Since there does not exist an algorithm that can find
the global optimal feature subset efficiently, the greedy
search approaches are the traditional and widely used
heuristic methods. They can find local optimal solutions,
and they are the simplest. But for complex feature subset selection, which we will discuss in following sub
sections, even such simplest greedy search become
time-consuming sometimes. So in the field of machine
learning, there is another kind of feature selection approach, which is called filter approach. They do not take
into account the biases of the induction algorithms and
select feature subsets that are independent of the induction algorithms. They are much more computation efficiently, while the main disadvantage is that it totally
ignores the effects of the selected feature subset on the
performance of the induction algorithm [1].
The motivation for the research of this paper is to
make the computation of the wrapper approach feasible
for complex feature subset selection problem, i.e., how
to obtain good results under the reasonable limitation of
computation power.
Most of the early research on the problem dealt
with the linear case [3], and up to now, most of them are
for classification problems [1,4], only a few researches
consider the general regression problems [5-7]. In this
paper we will focus on the feature selection for regression problems.
1.1 The content of this paper
In combinatorial optimization application, the
greedy approach is only a local search method. Considerable efforts have been made to improve its results.
Greedy Randomized Adaptive Search Procedures
(GRASP) [8] and Super-heuristics [9] methods propose
similar ideas for this target. By introducing the randomness in the greedy search procedure, one can expect to
escape from local optimum, and have a chance to obtain
better result.
Furthermore, the Super-heuristics method is inherited from the Ordinal Optimization (OO) [10,11] methodology for stochastic optimization. OO proposes two
new ideas which are very important in complex optimization problem: (1) order comparison is much easier to
obtain than to estimate the performance difference accurately; (2) finding a good enough solution set is much
easier than finding the best solution.
In the problems like large-scale complex feature
subset selection problem, it is almost impossible to find
the global optimal feature subset. So our target in this
paper is only to find a set of good enough feature subsets under the reasonable limitation of computational
power. According to OO, when we soften our target to
find good enough solutions, we don’t need to calculate
the accurate performance values always, sometimes only
crude and ordinal comparison is enough. So the computational burden can be lessened.

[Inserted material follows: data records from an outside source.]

import Summits.ValiantsHypothesis.ValiantsHypothesis.Theorems.DefinabilityGapPeelingRung
import HarnessLib

/-!
# DefinabilityGap — the peeling rung, SHARP form: the currency is the number of seed cells shared with the killed blocks

Route `route-ValiantsHypothesis-DefinabilityGap` (decomp-valiant cycle 1, lens 5). Census cells W5 / W19 (size road of
`KIPlantedHitting`, stmt-ValiantsHypothesis-23547) and F4 / W10 (`KIPlantedHittingRO`, stmt-ValiantsHypothesis-23704).

`DefinabilityGapPeelingRung` charged every block two zeros per peeling level (the worst case of the quadratic-curve design)
and so stopped at depth `⌊(m−2)/2⌋`. The zero-out induction needs the budget at exactly two places: the killed block at
its kill time (to cancel `z_c^{min}`), and the blocks of the `≤ 2` final survivors (unique factorisation). Hence:

* `kiPerZ_hits_peel_sharp` / **`kiPer_hits_of_peel_sharp`** (`m ≥ 3`): `G_m` hits `D ≠ 0` as soon as some peeling
  sequence `l` leaves `≤ 2` monomials, each block of `l` shares `≤ m − 2` cells with the blocks killed before it
  (`KillBudget`), and each block of the final survivors shares `≤ m − 2` cells with the blocks of `l` — the LENGTH of `l`
  is now unbounded.
* `killBudget_of_pairwise_disjoint`: blocks with pairwise disjoint cell sets (e.g. a parallel class of curves
  `c + (t,0,0)`, up to `q` of them) have kill budget for free.
* **`kiPer_hits_of_isolated_monomial`** / `kiPer_hits_monomial_add_sum_X_mul`: if one monomial `z^{κ₀}` of `D` is the
  only one avoiding all the variables `z_c`, `c ∈ l`, for a cell-disjoint family `l` of blocks whose cells avoid those of
  `κ₀`'s blocks, then `G_m` hits `D`: e.g. **`a·z^{κ₀} + Σ_{c ∈ l} z_c·E_c` for ARBITRARY polynomials `E_c` and ANY
  number of blocks `c`** — no size, degree, depth or support bound whatsoever; the only hypothesis is design geometry.

So the reach of zeroing is governed by the CELL-SHARING GRAPH of the blocks peeled versus the blocks of the last two
monomials, not by any size measure; its obstruction is a support whose every coordinate-minimal flag keeps `≥ 3` points
unless it passes through blocks crowding `> m − 2` cells of one survivor. 0 sorry.
-/

noncomputable section

open MvPolynomial
open Literature.Computability.AlgebraicComplexity Literature.Computability.MetaComplexity

namespace Summit.ValiantsHypothesis.ValiantsHypothesis.Theorems.DefinabilityGapPeelingSharp

open Summit.ValiantsHypothesis.ValiantsHypothesis.Theorems.DefinabilityGapAffineRung
open Summit.ValiantsHypothesis.ValiantsHypothesis.Theorems.DefinabilityGapPatternPermanent
open Summit.ValiantsHypothesis.ValiantsHypothesis.Theorems.DefinabilityGapZeroedBlocks
open Summit.ValiantsHypothesis.ValiantsHypothesis.Theorems.DefinabilityGapSparsityRung
open Summit.ValiantsHypothesis.ValiantsHypothesis.Theorems.DefinabilityGapPeelingRung

/-! ## 1. Parts along conjunctions; peeling when a monomial avoids the peeled variables -/

section Part

variable {σ : Type*} {R : Type*} [CommSemiring R]

/-- Iterated parts. [this file] -/
theorem part_part (D : MvPolynomial σ R) (p q : (σ →₀ ℕ) → Prop) [DecidablePred p] [DecidablePred q]
    [DecidablePred fun κ => p κ ∧ q κ] : part (part D p) q = part D (fun κ => p κ ∧ q κ) := by
  ext κ
  rw [coeff_part, coeff_part, coeff_part]
  by_cases hp : p κ <;> by_cases hq : q κ <;> simp [hp, hq]

/-- A monomial with `z_c`-degree `0` forces `minExp = 0`. [this file] -/
theorem minExp_eq_zero {c : σ} {D : MvPolynomial σ R} {κ : σ →₀ ℕ} (hκ : κ ∈ D.support) (h0 : κ c = 0) :
    minExp c D = 0 := by
  have := minExp_le c hκ
  omega

/-- … and then the survivors are just the monomials avoiding `z_c`. [this file] -/
theorem survivors_eq_part {c : σ} {D : MvPolynomial σ R} {κ : σ →₀ ℕ} (hκ : κ ∈ D.support) (h0 : κ c = 0) :
    survivors c D = part D (fun κ => κ c = 0) := by
  rw [survivors, minExp_eq_zero hκ h0, Finsupp.single_zero, MvPolynomial.divMonomial_zero]

/-- **If some monomial of `D` avoids every peeled variable, peeling along `l` keeps exactly the monomials avoiding them.**
[this file] -/
theorem peel_eq_part : ∀ (l : List σ) (D : MvPolynomial σ R) (κ₀ : σ →₀ ℕ), κ₀ ∈ D.support →
    (∀ c ∈ l, κ₀ c = 0) → peel l D = part D (fun κ => ∀ c ∈ l, κ c = 0) := by
  classical
  intro l
  induction l with
  | nil =>
    intro D κ₀ _ _
    rw [peel_nil]
    ext κ
    rw [coeff_part, if_pos fun c hc => (List.not_mem_nil hc).elim]
  | cons c l ih =>
    intro D κ₀ hκ₀ h0
    have hc0 : κ₀ c = 0 := h0 c (List.mem_cons_self)
    rw [peel_cons, survivors_eq_part hκ₀ hc0]
    have hκ₀' : κ₀ ∈ (part D fun κ => κ c = 0).support := by
      rw [support_part, Finset.mem_filter]
      exact ⟨hκ₀, hc0⟩
    rw [ih _ κ₀ hκ₀' fun c' hc' => h0 c' (List.mem_cons_of_mem _ hc'), part_part]
    ext κ
    rw [coeff_part, coeff_part]
    by_cases h : ∀ x ∈ c :: l, κ x = 0
    · rw [if_pos h, if_pos (List.forall_mem_cons.1 h)]
    · rw [if_neg h, if_neg fun h' => h (List.forall_mem_cons.2 h')]

/-- … so the support of `peel l D` is the set of monomials of `D` avoiding every `z_c`, `c ∈ l`. [this file] -/
theorem mem_support_peel_of_avoids (l : List σ) (D : MvPolynomial σ R) {κ₀ : σ →₀ ℕ} (hκ₀ : κ₀ ∈ D.support)
    (h0 : ∀ c ∈ l, κ₀ c = 0) (κ : σ →₀ ℕ) : κ ∈ (peel l D).support ↔ κ ∈ D.support ∧ ∀ c ∈ l, κ c = 0 := by
  classical
  rw [peel_eq_part l D κ₀ hκ₀ h0, support_part, Finset.mem_filter]

end Part

/-! ## 2. Cells of a peeling sequence; kill budgets -/

variable {m : ℕ}

/-- The cells of the blocks of a list. [this file] -/
def cellsOf (m : ℕ) : List (Fin 3 → Fin (qOf m)) → Finset (Fin (qOf m) × Fin (qOf m))
  | [] => ∅
  | c :: l => cells m c ∪ cellsOf m l

/-- `cellsOf []`. [this file] -/
@[simp] theorem cellsOf_nil : cellsOf m [] = ∅ := rfl

/-- `cellsOf (c :: l)`. [this file] -/
@[simp] theorem cellsOf_cons (c : Fin 3 → Fin (qOf m)) (l : List (Fin 3 → Fin (qOf m))) :
    cellsOf m (c :: l) = cells m c ∪ cellsOf m l := rfl

/-- A set disjoint from the cells of each block of `l` is disjoint from `cellsOf l`. [this file] -/
theorem disjoint_cellsOf {s : Finset (Fin (qOf m) × Fin (qOf m))} :
    ∀ {l : List (Fin 3 → Fin (qOf m))}, (∀ c ∈ l, Disjoint s (cells m c)) → Disjoint s (cellsOf m l)
  | [], _ => by rw [cellsOf_nil]; exact Finset.disjoint_empty_right _
  | c :: l, h => by
    rw [cellsOf_cons, Finset.disjoint_union_right]
    exact ⟨h c (List.mem_cons_self), disjoint_cellsOf fun c' hc' => h c' (List.mem_cons_of_mem _ hc')⟩

/-- A zero set disjoint from the cells of `c` cuts the empty pattern out of `c`. [this file] -/
theorem patOf_eq_empty_of_disjoint {F : Finset (Fin (qOf m) × Fin (qOf m))} {c : Fin 3 → Fin (qOf m)}
    (h : Disjoint (cells m c) F) : patOf m F c = ∅ := by
  ext rc
  simp only [mem_patOf, Finset.notMem_empty, iff_false]
  exact fun hF => Finset.disjoint_left.1 h (Finset.mem_map_of_mem _ (Finset.mem_univ rc)) hF

/-- KILL BUDGET of a peeling sequence from the zero set `F`: each block, when its turn comes, has seen at most `m − 2`
zeros (those of `F` and of the cells of the blocks killed before it). [this file] -/
def KillBudget (m : ℕ) : Finset (Fin (qOf m) × Fin (qOf m)) → List (Fin 3 → Fin (qOf m)) → Prop
  | _, [] => True
  | F, c :: l => (patOf m F c).card + 2 ≤ m ∧ KillBudget m (F ∪ cells m c) l

/-- `KillBudget F []`. [this file] -/
theorem killBudget_nil (F : Finset (Fin (qOf m) × Fin (qOf m))) : KillBudget m F [] := trivial

/-- `KillBudget F (c :: l)`. [this file] -/
theorem killBudget_cons {F : Finset (Fin (qOf m) × Fin (qOf m))} {c : Fin 3 → Fin (qOf m)}
    {l : List (Fin 3 → Fin (qOf m))} :
    KillBudget m F (c :: l) ↔ (patOf m F c).card + 2 ≤ m ∧ KillBudget m (F ∪ cells m c) l :=
  Iff.rfl

/-- **Cell-disjoint families peel for free**: blocks with pairwise disjoint cell sets, disjoint from `F`, have kill budget
from `F`, WHATEVER THEIR NUMBER (`m ≥ 2`). [this file] -/
theorem killBudget_of_pairwise_disjoint (hm : 2 ≤ m) :
    ∀ (l : List (Fin 3 → Fin (qOf m))) (F : Finset (Fin (qOf m) × Fin (qOf m))),
      (∀ c ∈ l, Disjoint (cells m c) F) → l.Pairwise (fun c c' => Disjoint (cells m c) (cells m c')) →
      KillBudget m F l := by
  intro l
  induction l with
  | nil => intros; trivial
  | cons c l ih =>
    intro F hF hpw
    rw [List.pairwise_cons] at hpw
    refine ⟨?_, ih (F ∪ cells m c) (fun c' hc' => ?_) hpw.2⟩
    · rw [patOf_eq_empty_of_disjoint (hF c (List.mem_cons_self)), Finset.card_empty]
      omega
    · rw [Finset.disjoint_union_right]
      exact ⟨hF c' (List.mem_cons_of_mem _ hc'), (hpw.1 c' hc').symm⟩

/-! ## 3. The sharp peeling theorem -/

/-- **Zero-out induction, sharp budget.** For `m ≥ 3`: if `peel l D` has at most two monomials, `l` has kill budget from
`F`, every block of the final survivors has seen at most `m − 2` zeros of `F ∪ cellsOf l`, and `D(Q^F) = 0`, then `D = 0`.
[this file] -/
theorem kiPerZ_hits_peel_sharp (hm : 3 ≤ m) :
    ∀ (l : List (Fin 3 → Fin (qOf m))) (F : Finset (Fin (qOf m) × Fin (qOf m)))
      (D : MvPolynomial (Fin 3 → Fin (qOf m)) ℂ),
      (peel l D).support.card ≤ 2 → KillBudget m F l →
      (∀ κ ∈ (peel l D).support, ∀ c' ∈ κ.support, (patOf m (F ∪ cellsOf m l) c').card + 2 ≤ m) →
      bind₁ (kiPerZ m F) D = 0 → D = 0 := by
  classical
  intro l
  induction l with
  | nil =>
    intro F D h2 _ hb h0
    have hs : D.support.card ≤ 2 := h2
    refine kiPerZ_hits_sparse hm D.support.card F D rfl (fun κ hκ c hc => ?_) h0
    have := hb κ hκ c hc
    rw [cellsOf_nil, Finset.union_empty] at this
    omega
  | cons c l ih =>
    intro F D h2 hkb hb h0
    by_contra hD
    rw [killBudget_cons] at hkb
    have hsurv := bind₁_kiPerZ_survivors hm c (fun _ _ _ => hkb.1) h0
    rw [peel_cons] at h2 hb
    refine survivors_ne_zero c hD (ih (F ∪ cells m c) (survivors c D) h2 hkb.2 (fun κ hκ c' hc' => ?_) hsurv)
    have := hb κ hκ c' hc'
    rwa [cellsOf_cons, ← Finset.union_assoc] at this

/-- **SHARP PEELING RUNG for `G_m`** (`m ≥ 3`, `D ≠ 0`): a peeling sequence of ANY length leaving `≤ 2` monomials, with
kill budget, whose cells crowd no block of the final survivors, certifies `D(G_m) ≠ 0`. [this file] -/
theorem kiPer_hits_of_peel_sharp (hm : 3 ≤ m) {D : MvPolynomial (Fin 3 → Fin (qOf m)) ℂ} (hD : D ≠ 0)
    (l : List (Fin 3 → Fin (qOf m))) (hl : (peel l D).support.card ≤ 2) (hkill : KillBudget m ∅ l)
    (hfinal : ∀ κ ∈ (peel l D).support, ∀ c' ∈ κ.support, (patOf m (cellsOf m l) c').card + 2 ≤ m) :
    bind₁ (kiPer m) D ≠ 0 := by
  intro h0
  apply hD
  refine kiPerZ_hits_peel_sharp hm l ∅ D hl hkill
    (fun κ hκ c' hc' => by rw [Finset.empty_union]; exact hfinal κ hκ c' hc') ?_
  have : kiPerZ m ∅ = kiPer m := funext kiPerZ_empty
  rw [this]
  exact h0

/-! ## 4. Isolated monomials -/

/-- **Isolated monomial.** For `m ≥ 3`: if `z^{κ₀}` is the only monomial of `D` avoiding all `z_c`, `c ∈ l`, the blocks of
`l` have kill budget, and every block of `κ₀` shares `≤ m − 2` cells with the blocks of `l`, then `G_m` hits `D` — all
other monomials of `D` are arbitrary. [this file] -/
theorem kiPer_hits_of_isolated_monomial (hm : 3 ≤ m) {D : MvPolynomial (Fin 3 → Fin (qOf m)) ℂ}
    (l : List (Fin 3 → Fin (qOf m))) {κ₀ : (Fin 3 → Fin (qOf m)) →₀ ℕ} (hκ₀ : κ₀ ∈ D.support)
    (h0 : ∀ c ∈ l, κ₀ c = 0) (huniq : ∀ κ ∈ D.support, (∀ c ∈ l, κ c = 0) → κ = κ₀) (hkill : KillBudget m ∅ l)
    (hfinal : ∀ c' ∈ κ₀.support, (patOf m (cellsOf m l) c').card + 2 ≤ m) : bind₁ (kiPer m) D ≠ 0 := by
  classical
  have hD : D ≠ 0 := fun h => by
    rw [h, support_zero] at hκ₀
    exact Finset.notMem_empty _ hκ₀
  have hsupp : (peel l D).support ⊆ {κ₀} := by
    intro κ hκ
    rw [mem_support_peel_of_avoids l D hκ₀ h0] at hκ
    exact Finset.mem_singleton.2 (huniq κ hκ.1 hκ.2)
  refine kiPer_hits_of_peel_sharp hm hD l ((Finset.card_le_card hsupp).trans (by simp)) hkill
    fun κ hκ c' hc' => ?_
  rw [Finset.mem_singleton.1 (hsupp hκ)] at hc'
  exact hfinal c' hc'

/-- **Isolated monomial, geometric form.** For `m ≥ 3`: `l` a family of blocks with pairwise disjoint cell sets, `z^{κ₀}` the
only monomial of `D` avoiding all `z_c` (`c ∈ l`), and the cells of the blocks of `κ₀` disjoint from those of `l`: then
`G_m` hits `D`. [this file] -/
theorem kiPer_hits_of_isolated_monomial_disjoint (hm : 3 ≤ m) {D : MvPolynomial (Fin 3 → Fin (qOf m)) ℂ}
    (l : List (Fin 3 → Fin (qOf m))) (hpw : l.Pairwise (fun c c' => Disjoint (cells m c) (cells m c')))
    {κ₀ : (Fin 3 → Fin (qOf m)) →₀ ℕ} (hκ₀ : κ₀ ∈ D.support) (h0 : ∀ c ∈ l, κ₀ c = 0)
    (huniq : ∀ κ ∈ D.support, (∀ c ∈ l, κ c = 0) → κ = κ₀)
    (hfar : ∀ c' ∈ κ₀.support, ∀ c ∈ l, Disjoint (cells m c') (cells m c)) : bind₁ (kiPer m) D ≠ 0 := by
  refine kiPer_hits_of_isolated_monomial hm l hκ₀ h0 huniq
    (killBudget_of_pairwise_disjoint (by omega) l ∅ (fun c _ => Finset.disjoint_empty_right _) hpw)
    fun c' hc' => ?_
  rw [patOf_eq_empty_of_disjoint (disjoint_cellsOf (hfar c' hc')), Finset.card_empty]
  omega

/-- **`a·z^{κ₀} + Σ_{c ∈ l} z_c·E_c` is hit, for ARBITRARY `E_c` and ANY number of cell-disjoint blocks `c`** away from the
blocks of `κ₀` (`m ≥ 3`, `a ≠ 0`, `z_c ∤ z^{κ₀}`). [this file] -/
theorem kiPer_hits_monomial_add_sum_X_mul (hm : 3 ≤ m) (l : List (Fin 3 → Fin (qOf m)))
    (hpw : l.Pairwise (fun c c' => Disjoint (cells m c) (cells m c'))) (κ₀ : (Fin 3 → Fin (qOf m)) →₀ ℕ)
    (h0 : ∀ c ∈ l, κ₀ c = 0) (hfar : ∀ c' ∈ κ₀.support, ∀ c ∈ l, Disjoint (cells m c') (cells m c))
    {a : ℂ} (ha : a ≠ 0) (E : (Fin 3 → Fin (qOf m)) → MvPolynomial (Fin 3 → Fin (qOf m)) ℂ) :
    bind₁ (kiPer m) (monomial κ₀ a + ∑ c ∈ l.toFinset, X c * E c) ≠ 0 := by
  classical
  -- the coefficients of the monomials avoiding every `z_c`, `c ∈ l`
  have hcoeff : ∀ κ : (Fin 3 → Fin (qOf m)) →₀ ℕ, (∀ c ∈ l, κ c = 0) →
      coeff κ (monomial κ₀ a + ∑ c ∈ l.toFinset, X c * E c) = if κ₀ = κ then a else 0 := by
    intro κ hκ
    rw [coeff_add, coeff_monomial, coeff_sum, Finset.sum_eq_zero fun c hc => ?_, add_zero]
    have hc' : c ∉ κ.support := by
      rw [Finsupp.mem_support_iff, not_not]
      exact hκ c (List.mem_toFinset.1 hc)
    rw [coeff_X_mul', if_neg hc']
  have hκ₀ : κ₀ ∈ (monomial κ₀ a + ∑ c ∈ l.toFinset, X c * E c).support := by
    rw [mem_support_iff, hcoeff κ₀ h0, if_pos rfl]
    exact ha
  refine kiPer_hits_of_isolated_monomial_disjoint hm l hpw hκ₀ h0 (fun κ hκ hκl => ?_) hfar
  rw [mem_support_iff, hcoeff κ hκl] at hκ
  by_contra hne
  exact hκ (if_neg (Ne.symm hne))

end Summit.ValiantsHypothesis.ValiantsHypothesis.Theorems.DefinabilityGapPeelingSharp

Keeping the idea OO in mind, when we think the
basic idea of GRASP/Super-heuristics again, it is very
interesting that we can combine these ideas together to
obtain a fruitful result. That is, if we treat approximating
error of the crude model of our feature subset performance as the random perturbation required by the
GRASP/Super-heuristics methods directly, we can bypass the need for accurate performance estimation, and
get the improvement effect of GRASP/Super-heuristics
approach directly (literally, we can kill two birds with
one stone).
In summary, we propose a new approach which
combines GRASP/Super-heuristics and ordinal optimization methodology to improve greedy search in this
paper. We name it Random Approximated Greedy
Search (RAGS). The GRASP/Super-heuristics is a
remedy to escape from the greedy search local optimum,
and OO is a remedy to decrease the computation burden.
By combining them together, the new RAGS method
can improve the result of greedy search approach better
in stochastic situation, and it can find a good solution
with reasonable limited computational power.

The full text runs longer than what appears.